Ares jugueteaba con uno de los collares que una ninfa le había hecho con conchas de mar y un hilo de caña.

Cuando la miro, la musa sintió su cuerpo entero arder. Ares siempre la miraba con ansias, pero de un tiempo hacia acá, su mirada era abrasadora.

Dejo el collar sobre el catre, esperando a que la musa se lanzara a sus brazos, como era la costumbre entre ellos.

Esta vez Daria sonrió de lado mientras se recargaba en el umbral de la puerta.

El dios, quien se había erguido esperándola, se recargo en la pared de nuevo.

-¿Qué puedo hacer por usted, mi señor?

Ares sonrió de lado, pero no respondió.

-No... parece tener ninguna herida... y... - mientras hablaba se acercaba a él muy lentamente – no soy una criada para servirlo.

-¿Qué puedes hacer por mi? – soltó con esa voz ronca y altiva que ella tanto amaba. – Puedes venir a mis brazos y dejarme poseerte.

-Supongo que podría... pero no soy una simple ninfa que está aquí para satisfacer sus necesidades, oh gran dios de la guerra.

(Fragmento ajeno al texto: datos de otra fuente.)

/-- The same with Frobenius-invariance asked for EVERY element of `Γ_{ℚ_w}` (the form of acc5's
`exists_resSubgroup_inertia_eq_iff_forall_conjMap_eq`): the `Γ_{ℚ_w}/I_w`-invariants of
`H¹(I_w, T_pE)` vanish at a Tamagawa-free `w ∤ p`. [cite: Rubin2000, Lemma 1.3.2 (i), Lemma 1.3.5] -/
theorem eq_zero_of_forall_conjMap_eq_of_not_dvd_localTamagawaNumber
    (hw : ((p : ℕ) : 𝓞 ℚ) ∉ w.asIdeal)
    (hc : ¬ p ∣ (W.baseChange (w.adicCompletion ℚ)).localTamagawaNumber (w.adicCompletionIntegers ℚ))
    (yc : continuousCohomology 1 (subgroupRep (𝕋).toTopRep (absInertia (w.adicCompletion ℚ))))
    (hinv : ∀ g : absoluteGaloisGroup (w.adicCompletion ℚ),
      haveI : (absInertia (w.adicCompletion ℚ)).Normal := absInertia_normal_holds _
      conjMap (𝕋).toTopRep (absInertia (w.adicCompletion ℚ)) g 1 yc = yc) :
    yc = 0 := by
  obtain ⟨xc, hxc⟩ := (exists_resSubgroup_inertia_eq_iff_forall_conjMap_eq W p w yc).mpr hinv
  rw [← hxc]
  exact resSubgroup_absInertia_eq_zero_of_not_dvd_localTamagawaNumber W p w hw hc xc

end Tate

end Summit.BirchSwinnertonDyer.BirchSwinnertonDyer.Theorems.KimAtThreeD7uTamagawaFreeTate

end
import Mathlib
import HarnessLib
import Summits.Ventures.LatticeQCDFlow.Exactness.HeatBathSweepCompact
import Summits.Ventures.LatticeQCDFlow.Exactness.DoeblinUniqueness
import Summits.Ventures.LatticeQCDFlow.Exactness.RadialPolar

/-!
# The CP(N−1) heat-bath sweep (sites and links) converges to the lattice CP(N−1) Gibbs law from every start

HONEST FRAMING: exact (Metropolis-corrected) sampling algorithms for lattice gauge theory;
figures of merit are autocorrelation/cost numbers at stated couplings and volumes; no
continuum-physics claim.

Venture `LatticeQCDFlow` (cell pub-lqcd), topic `Exactness`, FANOUT row 9 (eng-latcore, the
engine `latflow.core`).  NEW WORK of the cell: the CP(N−1) INSTANCE of row 9's heat-bath ergodicity
theorems (`HeatBathSweepErgodic.lean`, `HeatBathSweepCompact.lean`, `DoeblinUniqueness.lean`), on the
configuration space of the engine's `cpn_2d` (sites on the unit sphere of `ℝ^{2N} ≅ ℂ^N`, links on
the unit circle) with the uniform surface measures (`RadialPolar.uniformSphere`) as reference.
Nothing is cited as a fact.  TYPED-EXACTNESS-MAP (gen-11): "the CP(N−1) heat bath AS A MARKOV CHAIN
on the lattice is not typed (no CP(N−1) action in the tree; every DRAW is typed)" — closed here for
the standard (nearest-neighbour, auxiliary-U(1)) action.

The lattice is abstract: finite sets of sites `V` and directed links `E` with endpoints
`src, tgt : E → V` (the engine: `V = (ℤ/L)²`, `E = V × {0,1}`, `src (x,μ) = x`, `tgt (x,μ) = x + μ̂`).
A configuration assigns to each site a point of `S^{d+1} ⊂ ℝ^{d+2}` (`d + 2 = 2N`) and to each link a
point of `S¹ ⊂ ℝ²`; both kinds are ONE dependent family `CPNVar i = sphere ⊂ ℝ^{cpnDim i + 2}`
(`cpnDim = d` on sites, `0` on links), so every instance the ergodicity theorems need is generic.
The complex structure enters only through a fixed linear map `J` of `ℝ^{d+2}` (for CP(N−1):
multiplication by `i`, realified): `Re(z̄_x λ z_y) = λ₀⟨z_x, z_y⟩ − λ₁⟨z_x, J z_y⟩`, and the
STANDARD ACTION is `S(ω) = −Σ_e c_e (λ_e,₀ ⟨z_{src e}, z_{tgt e}⟩ − λ_e,₁ ⟨z_{src e}, J z_{tgt e}⟩)`
(`c_e = 2Nβ` in the engine's normalisation `κ = 2Nβ‖F‖`; any real weights here).

* `cpnDim`, `CPNVar`, `siteVec`, `linkVec`, **`cpnAction`**; `continuous_cpnAction`;
* `cpnGibbsLaw` := row 9's `piGibbsLaw` of the uniform-sphere references with density `e^{−S}` —
  the finite-volume lattice CP(N−1) law (standard action) in this vocabulary;
* **`cpn_heatBathSweep_uniformlyErgodic`** — every scan of the TRUE single-variable heat baths (each
  site redrawn from its conditional — the vMF law `∝ e^{κ⟨m,z⟩}` the engine samples exactly,
  `VMFSiteHeatBathGeneral.lean`; each link from its von Mises conditional, `BestFisherAngle.lean`)
  visiting every site and link converges to `cpnGibbsLaw` from EVERY initial law, setwise,
  geometrically: an explicit `ε ∈ (0,1]` with `|μ₀Kᵗ(A) − π(A)| ≤ (1 − ε)ᵗ`;
  **`cpn_heatBathSweep_comp_uniformlyErgodic`** — the same followed by any exact kernel (the
  over-relaxation / over-heat-bath sweeps of `composite_sweep`); **`cpnGibbsLaw_unique_invariant`**.

NOT CLAIMED: the Symanzik-improved action (`symanzik-tree`: two-link terms, not of the form above);
that the engine's per-site sampler parameters `κ = c‖F‖`, `m = F/‖F‖` are read off this `S` (LAW side:
the conditional density at a site is `e^{⟨z, F⟩}` up to a factor constant in `z` — immediate from the
bilinear form of `S`, index bookkeeping only); any useful rate; floating point.
-/

namespace Summit.Ventures.LatticeQCDFlow.Exactness

open MeasureTheory ProbabilityTheory Metric
open scoped ENNReal InnerProductSpace

section CPN

variable (V E : Type*) [Fintype V] [Fintype E] [DecidableEq V] [DecidableEq E] (d : ℕ)

/-- Fibre dimension minus two: `d` on sites (`S^{d+1} ⊂ ℝ^{d+2} = ℂ^N`, `d + 2 = 2N`), `0` on links (`S¹ ⊂ ℝ²`). -/
abbrev cpnDim : V ⊕ E → ℕ := Sum.elim (fun _ => d) (fun _ => 0)

/-- The variable at index `i`: a point of the unit sphere of `ℝ^{cpnDim i + 2}`. -/
abbrev CPNVar (i : V ⊕ E) : Type := sphere (0 : EuclideanSpace ℝ (Fin (cpnDim V E d i + 2))) 1

/-- A CP(N−1) lattice configuration: sites and links together. -/
abbrev CPNConfig : Type _ := Π i : V ⊕ E, CPNVar V E d i

/-- The reference law: the uniform probability on each sphere / circle. -/
noncomputable def cpnRef (i : V ⊕ E) : Measure (CPNVar V E d i) :=
  uniformSphere (volume : Measure (EuclideanSpace ℝ (Fin (cpnDim V E d i + 2))))

/-- Each reference law is a probability measure. -/
instance isProbabilityMeasure_cpnRef (i : V ⊕ E) : IsProbabilityMeasure (cpnRef V E d i) := by
  unfold cpnRef; infer_instance

variable {V E d}

/-- The site vector `z_v ∈ ℝ^{d+2}`. -/
def siteVec (ω : CPNConfig V E d) (v : V) : EuclideanSpace ℝ (Fin (d + 2)) := (ω (Sum.inl v)).val

/-- The link phase `λ_e ∈ ℝ²` (`(cos θ, sin θ)`). -/
def linkVec (ω : CPNConfig V E d) (e : E) : EuclideanSpace ℝ (Fin 2) := (ω (Sum.inr e)).val

omit [Fintype V] [Fintype E] [DecidableEq V] [DecidableEq E] in
/-- `siteVec · v` is continuous. -/
theorem continuous_siteVec (v : V) : Continuous fun ω : CPNConfig V E d => siteVec ω v := by
  unfold siteVec
  exact (continuous_apply (Sum.inl v)).subtype_val

omit [Fintype V] [Fintype E] [DecidableEq V] [DecidableEq E] in
/-- `linkVec · e` is continuous. -/
theorem continuous_linkVec (e : E) : Continuous fun ω : CPNConfig V E d => linkVec ω e := by
  unfold linkVec
  exact (continuous_apply (Sum.inr e)).subtype_val

variable (src tgt : E → V) (J : EuclideanSpace ℝ (Fin (d + 2)) →L[ℝ] EuclideanSpace ℝ (Fin (d + 2))) (c : E → ℝ)

/-- **The standard CP(N−1) lattice action** (auxiliary-`U(1)` form, realified):
`S(ω) = −Σ_e c_e (λ_e,₀ ⟨z_{src e}, z_{tgt e}⟩ − λ_e,₁ ⟨z_{src e}, J z_{tgt e}⟩)`. -/
noncomputable def cpnAction (ω : CPNConfig V E d) : ℝ :=
  -∑ e, c e * (linkVec ω e 0 * ⟪siteVec ω (src e), siteVec ω (tgt e)⟫_ℝ -
    linkVec ω e 1 * ⟪siteVec ω (src e), J (siteVec ω (tgt e))⟫_ℝ)

omit [Fintype V] [DecidableEq V] [DecidableEq E] in
/-- **The action is a continuous function of the configuration.** -/
theorem continuous_cpnAction : Continuous (cpnAction src tgt J c) := by
  unfold cpnAction
  refine (continuous_finsetSum _ fun e _ => continuous_const.mul ?_).neg
  have h0 : Continuous fun ω : CPNConfig V E d => linkVec ω e 0 :=
    (EuclideanSpace.proj (0 : Fin 2)).continuous.comp (continuous_linkVec e)
  have h1 : Continuous fun ω : CPNConfig V E d => linkVec ω e 1 :=
    (EuclideanSpace.proj (1 : Fin 2)).continuous.comp (continuous_linkVec e)
  exact (h0.mul ((continuous_siteVec (src e)).inner (continuous_siteVec (tgt e)))).sub
    (h1.mul ((continuous_siteVec (src e)).inner (J.continuous.comp (continuous_siteVec (tgt e)))))

/-- **The finite-volume lattice CP(N−1) law** (standard action): density `e^{−S}` against the product
of the uniform laws, normalised. -/
noncomputable def cpnGibbsLaw : Measure (CPNConfig V E d) :=
  piGibbsLaw (cpnRef V E d) (gibbsDensity (cpnAction src tgt J c))

/-- **THE CP(N−1) HEAT-BATH SWEEP CONVERGES TO THE LATTICE CP(N−1) LAW FROM EVERY START.**  Every scan of
single-variable heat baths (sites from their vMF conditionals, links from their von Mises
conditionals, relative to the uniform references) visiting every site and link satisfies, for an
explicit `ε ∈ (0,1]`: `|μ₀Kᵗ(A) − π(A)| ≤ (1 − ε)ᵗ` for every initial law, every `t`, every set. -/
theorem cpn_heatBathSweep_uniformlyErgodic {l : List (V ⊕ E)} (hl : ∀ i, i ∈ l) :
    ∃ ε : ℝ, 0 < ε ∧ ε ≤ 1 ∧ ∀ (μ₀ : Measure (CPNConfig V E d)) [IsProbabilityMeasure μ₀] (t : ℕ)
      (A : Set (CPNConfig V E d)),
      |((fun ν : Measure (CPNConfig V E d) => ν.bind (cycle (l.map (siteHeatBath (cpnRef V E d)
          (gibbsDensity (cpnAction src tgt J c))))))^[t] μ₀).real A
          - (cpnGibbsLaw src tgt J c).real A| ≤ (1 - ε) ^ t :=
  heatBathSweep_uniformlyErgodic_of_continuous (μ := cpnRef V E d) (continuous_cpnAction src tgt J c) hl

/-- **… and so does the composite sweep**: the heat-bath scan followed by any Markov kernel leaving
`e^{−S} · ⊗(uniform)` invariant (the over-relaxation / over-heat-bath sweeps). -/
theorem cpn_heatBathSweep_comp_uniformlyErgodic {l : List (V ⊕ E)} (hl : ∀ i, i ∈ l)
    (η : Kernel (CPNConfig V E d) (CPNConfig V E d)) [IsMarkovKernel η]
    (hη : Kernel.Invariant η ((Measure.pi (cpnRef V E d)).withDensity (gibbsDensity (cpnAction src tgt J c)))) :
    ∃ ε : ℝ, 0 < ε ∧ ε ≤ 1 ∧ ∀ (μ₀ : Measure (CPNConfig V E d)) [IsProbabilityMeasure μ₀] (t : ℕ)
      (A : Set (CPNConfig V E d)),
      |((fun ν : Measure (CPNConfig V E d) => ν.bind (η ∘ₖ cycle (l.map (siteHeatBath (cpnRef V E d)
          (gibbsDensity (cpnAction src tgt J c))))))^[t] μ₀).real A
          - (cpnGibbsLaw src tgt J c).real A| ≤ (1 - ε) ^ t :=
  heatBathSweep_comp_uniformlyErgodic_of_continuous (μ := cpnRef V E d) (continuous_cpnAction src tgt J c) hl η hη

/-- **The lattice CP(N−1) law is the unique invariant probability law of the heat-bath sweep.** -/
theorem cpnGibbsLaw_unique_invariant {l : List (V ⊕ E)} (hl : ∀ i, i ∈ l)
    {π' : Measure (CPNConfig V E d)} [IsProbabilityMeasure π']
    (hπ' : Kernel.Invariant (cycle (l.map (siteHeatBath (cpnRef V E d)
      (gibbsDensity (cpnAction src tgt J c))))) π') :
    π' = cpnGibbsLaw src tgt J c := by
  have hS := continuous_cpnAction src tgt J c
  rcases isEmpty_or_nonempty (CPNConfig V E d) with hE | hne
  · exact absurd (measure_univ (μ := π')) (by rw [Set.univ_eq_empty_iff.2 hE, measure_empty]; exact zero_ne_one)
  obtain ⟨ωa, -, hmin⟩ := isCompact_univ.exists_isMinOn Set.univ_nonempty hS.continuousOn
  obtain ⟨ωb, -, hmax⟩ := isCompact_univ.exists_isMaxOn Set.univ_nonempty hS.continuousOn
  have hωa : ∀ ω, cpnAction src tgt J c ωa ≤ cpnAction src tgt J c ω := fun ω => (isMinOn_iff.1 hmin) ω (Set.mem_univ ω)
  have hωb : ∀ ω, cpnAction src tgt J c ω ≤ cpnAction src tgt J c ωb := fun ω => (isMaxOn_iff.1 hmax) ω (Set.mem_univ ω)
  exact heatBathSweep_invariant_unique (μ := cpnRef V E d) (measurable_gibbsDensity hS)
    (m := ENNReal.ofReal (Real.exp (-(cpnAction src tgt J c ωb))))
    (M := ENNReal.ofReal (Real.exp (-(cpnAction src tgt J c ωa))))
    (by rw [Ne, ENNReal.ofReal_eq_zero, not_le]; exact Real.exp_pos _) ENNReal.ofReal_ne_top
    (fun ω => (gibbsDensity_bounds hωa hωb ω).1) (fun ω => (gibbsDensity_bounds hωa hωb ω).2) hl hπ'

end CPN

end Summit.Ventures.LatticeQCDFlow.Exactness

-Por supuesto que no. – Sin siquiera darse cuenta de cuando Ares se había lanzado por ella, la musa se vio envuelta entre los fuertes brazos del dios. – Pero eres mi esposa... es tu deber satisfacerme.

La musa grito al ser levantada por el dios y depositada en el catre casi con fuerza.

Ares se posiciono sobre ella y la beso. La risa de la musa impedía que el beso fuese tan apasionado como él deseaba, pero tuvo que reír, la risa de Daria era contagiosa, le entibiaba el corazón. Soltó sus labios y comenzó a besar su cuello, haciéndole cosquillas con la barba. La musa rió más fuerte y él deseo poder estar así, con ella, lo que durara la eternidad.

-¿Qué haces aquí? – soltó la musa tratando de alejarlo y viéndolo con más seriedad.

-¿No puedo ver a mi mujer? – soltó con el ceño fruncido. Ella asintió con una sonrisa.

– ¿Ya has hablado con tu madre? - Ares asintió.

-Sí, pero no quiero hablar del tema. Mejor hagamos algo mejor que hablar. – soltó levantando su vestido. La musa tomo sus manos y lo miro a los ojos.

-He escuchado que has estado bastante activo últimamente.

-¿A qué te refieres?

-A que has entrado y salido de los templos de distintos dioses durante estos días.

Ares entrecerró los ojos.

-¿Quién te lo dijo?

-Una de las musas... ella... tiene visiones o algo así. – Al ver el rostro de Ares, serio y a punto de correr por la musa chismosa, Daria hablo de nuevo – descuida, no le dijo a nadie más... ni siquiera a Apolo.